All that is needed is the line containing "have hmax : IsLocalMax g τ := by" together with each line after it, transcribed exactly to the end of the records.

[Opening RECORDED DATA section]

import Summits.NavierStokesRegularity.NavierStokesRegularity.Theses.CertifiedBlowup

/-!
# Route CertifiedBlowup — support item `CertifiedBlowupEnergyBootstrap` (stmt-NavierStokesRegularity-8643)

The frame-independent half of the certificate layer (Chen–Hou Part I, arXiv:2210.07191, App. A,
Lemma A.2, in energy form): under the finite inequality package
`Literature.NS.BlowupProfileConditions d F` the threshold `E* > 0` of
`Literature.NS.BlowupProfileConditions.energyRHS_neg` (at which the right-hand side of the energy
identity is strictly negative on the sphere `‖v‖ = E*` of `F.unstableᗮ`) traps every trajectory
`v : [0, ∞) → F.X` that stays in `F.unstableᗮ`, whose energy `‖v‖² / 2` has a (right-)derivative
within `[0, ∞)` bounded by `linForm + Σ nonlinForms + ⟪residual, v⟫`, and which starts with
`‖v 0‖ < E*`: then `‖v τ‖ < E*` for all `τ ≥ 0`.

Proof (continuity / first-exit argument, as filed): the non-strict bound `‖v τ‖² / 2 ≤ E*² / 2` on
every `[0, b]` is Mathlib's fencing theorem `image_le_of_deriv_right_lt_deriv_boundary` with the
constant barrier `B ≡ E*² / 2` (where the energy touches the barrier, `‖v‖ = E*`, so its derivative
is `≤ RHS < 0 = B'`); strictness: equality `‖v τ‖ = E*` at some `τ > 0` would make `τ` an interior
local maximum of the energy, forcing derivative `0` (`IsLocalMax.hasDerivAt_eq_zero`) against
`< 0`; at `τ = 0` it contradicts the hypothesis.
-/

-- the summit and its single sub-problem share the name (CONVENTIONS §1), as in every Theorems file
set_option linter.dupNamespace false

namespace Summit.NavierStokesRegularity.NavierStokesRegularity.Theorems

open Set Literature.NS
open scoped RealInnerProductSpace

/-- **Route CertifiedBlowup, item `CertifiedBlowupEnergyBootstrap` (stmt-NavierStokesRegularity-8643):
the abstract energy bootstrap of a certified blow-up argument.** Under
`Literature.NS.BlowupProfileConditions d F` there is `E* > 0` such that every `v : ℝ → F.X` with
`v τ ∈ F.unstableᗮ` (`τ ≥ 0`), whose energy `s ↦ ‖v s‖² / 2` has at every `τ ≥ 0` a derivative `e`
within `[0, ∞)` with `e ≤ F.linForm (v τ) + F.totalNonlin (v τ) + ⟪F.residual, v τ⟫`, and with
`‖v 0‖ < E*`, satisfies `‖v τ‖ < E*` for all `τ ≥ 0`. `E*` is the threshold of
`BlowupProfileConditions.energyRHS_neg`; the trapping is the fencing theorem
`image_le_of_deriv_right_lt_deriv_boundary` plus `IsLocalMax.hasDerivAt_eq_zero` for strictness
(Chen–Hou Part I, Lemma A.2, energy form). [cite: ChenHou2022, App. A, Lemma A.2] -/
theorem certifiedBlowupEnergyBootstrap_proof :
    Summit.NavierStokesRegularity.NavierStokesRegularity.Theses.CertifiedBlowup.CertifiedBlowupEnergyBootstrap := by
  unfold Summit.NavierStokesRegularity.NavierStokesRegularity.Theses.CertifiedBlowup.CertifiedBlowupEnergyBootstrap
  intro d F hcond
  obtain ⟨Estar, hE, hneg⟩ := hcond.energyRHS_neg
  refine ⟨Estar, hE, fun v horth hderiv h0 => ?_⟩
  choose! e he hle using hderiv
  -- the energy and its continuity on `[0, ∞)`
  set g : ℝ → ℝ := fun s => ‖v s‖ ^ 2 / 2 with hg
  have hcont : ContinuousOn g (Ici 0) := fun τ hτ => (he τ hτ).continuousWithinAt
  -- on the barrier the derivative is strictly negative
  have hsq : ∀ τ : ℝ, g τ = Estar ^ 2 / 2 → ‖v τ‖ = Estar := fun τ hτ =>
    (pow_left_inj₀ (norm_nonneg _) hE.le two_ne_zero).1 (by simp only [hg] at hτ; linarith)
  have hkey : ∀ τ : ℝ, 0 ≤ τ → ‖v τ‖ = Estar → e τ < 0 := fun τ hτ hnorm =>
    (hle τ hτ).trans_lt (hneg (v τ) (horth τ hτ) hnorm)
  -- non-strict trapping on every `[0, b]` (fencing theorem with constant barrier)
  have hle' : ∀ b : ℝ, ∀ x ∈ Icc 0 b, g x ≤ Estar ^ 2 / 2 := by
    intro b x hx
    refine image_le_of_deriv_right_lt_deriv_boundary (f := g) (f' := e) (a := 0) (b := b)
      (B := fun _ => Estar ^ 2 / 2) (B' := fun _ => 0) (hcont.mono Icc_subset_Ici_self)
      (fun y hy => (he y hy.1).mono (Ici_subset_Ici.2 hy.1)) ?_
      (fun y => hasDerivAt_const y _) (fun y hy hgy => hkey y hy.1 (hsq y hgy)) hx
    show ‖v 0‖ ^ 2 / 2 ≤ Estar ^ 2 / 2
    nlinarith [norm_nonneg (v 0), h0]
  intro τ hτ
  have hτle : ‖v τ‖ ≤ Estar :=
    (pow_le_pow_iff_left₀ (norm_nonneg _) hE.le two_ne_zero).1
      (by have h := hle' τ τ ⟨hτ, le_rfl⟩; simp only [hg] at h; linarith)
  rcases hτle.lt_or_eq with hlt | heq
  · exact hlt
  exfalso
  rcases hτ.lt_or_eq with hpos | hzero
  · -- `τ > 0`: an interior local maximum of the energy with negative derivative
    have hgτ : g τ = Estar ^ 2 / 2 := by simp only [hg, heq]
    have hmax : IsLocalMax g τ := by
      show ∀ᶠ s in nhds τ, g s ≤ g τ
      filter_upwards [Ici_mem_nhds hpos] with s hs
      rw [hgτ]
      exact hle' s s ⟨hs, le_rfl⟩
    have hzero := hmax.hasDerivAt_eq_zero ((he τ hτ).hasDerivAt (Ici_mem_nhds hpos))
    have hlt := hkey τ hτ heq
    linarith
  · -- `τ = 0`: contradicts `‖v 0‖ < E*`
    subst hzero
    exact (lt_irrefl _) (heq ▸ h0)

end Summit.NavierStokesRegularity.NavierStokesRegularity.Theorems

[Closing RECORDED DATA section]

### [SOLUTION BELOW]
    have hmax : IsLocalMax g τ := by
      show ∀ᶠ s in nhds τ, g s ≤ g τ
      filter_upwards [Ici_mem_nhds hpos] with s hs
      rw [hgτ]
      exact hle' s s ⟨hs, le_rfl⟩
    have hzero := hmax.hasDerivAt_eq_zero ((he τ hτ).hasDerivAt (Ici_mem_nhds hpos))
    have hlt := hkey τ hτ heq
    linarith
  · -- `τ = 0`: contradicts `‖v 0‖ < E*`
    subst hzero
    exact (lt_irrefl _) (heq ▸ h0)

end Summit.NavierStokesRegularity.NavierStokesRegularity.Theorems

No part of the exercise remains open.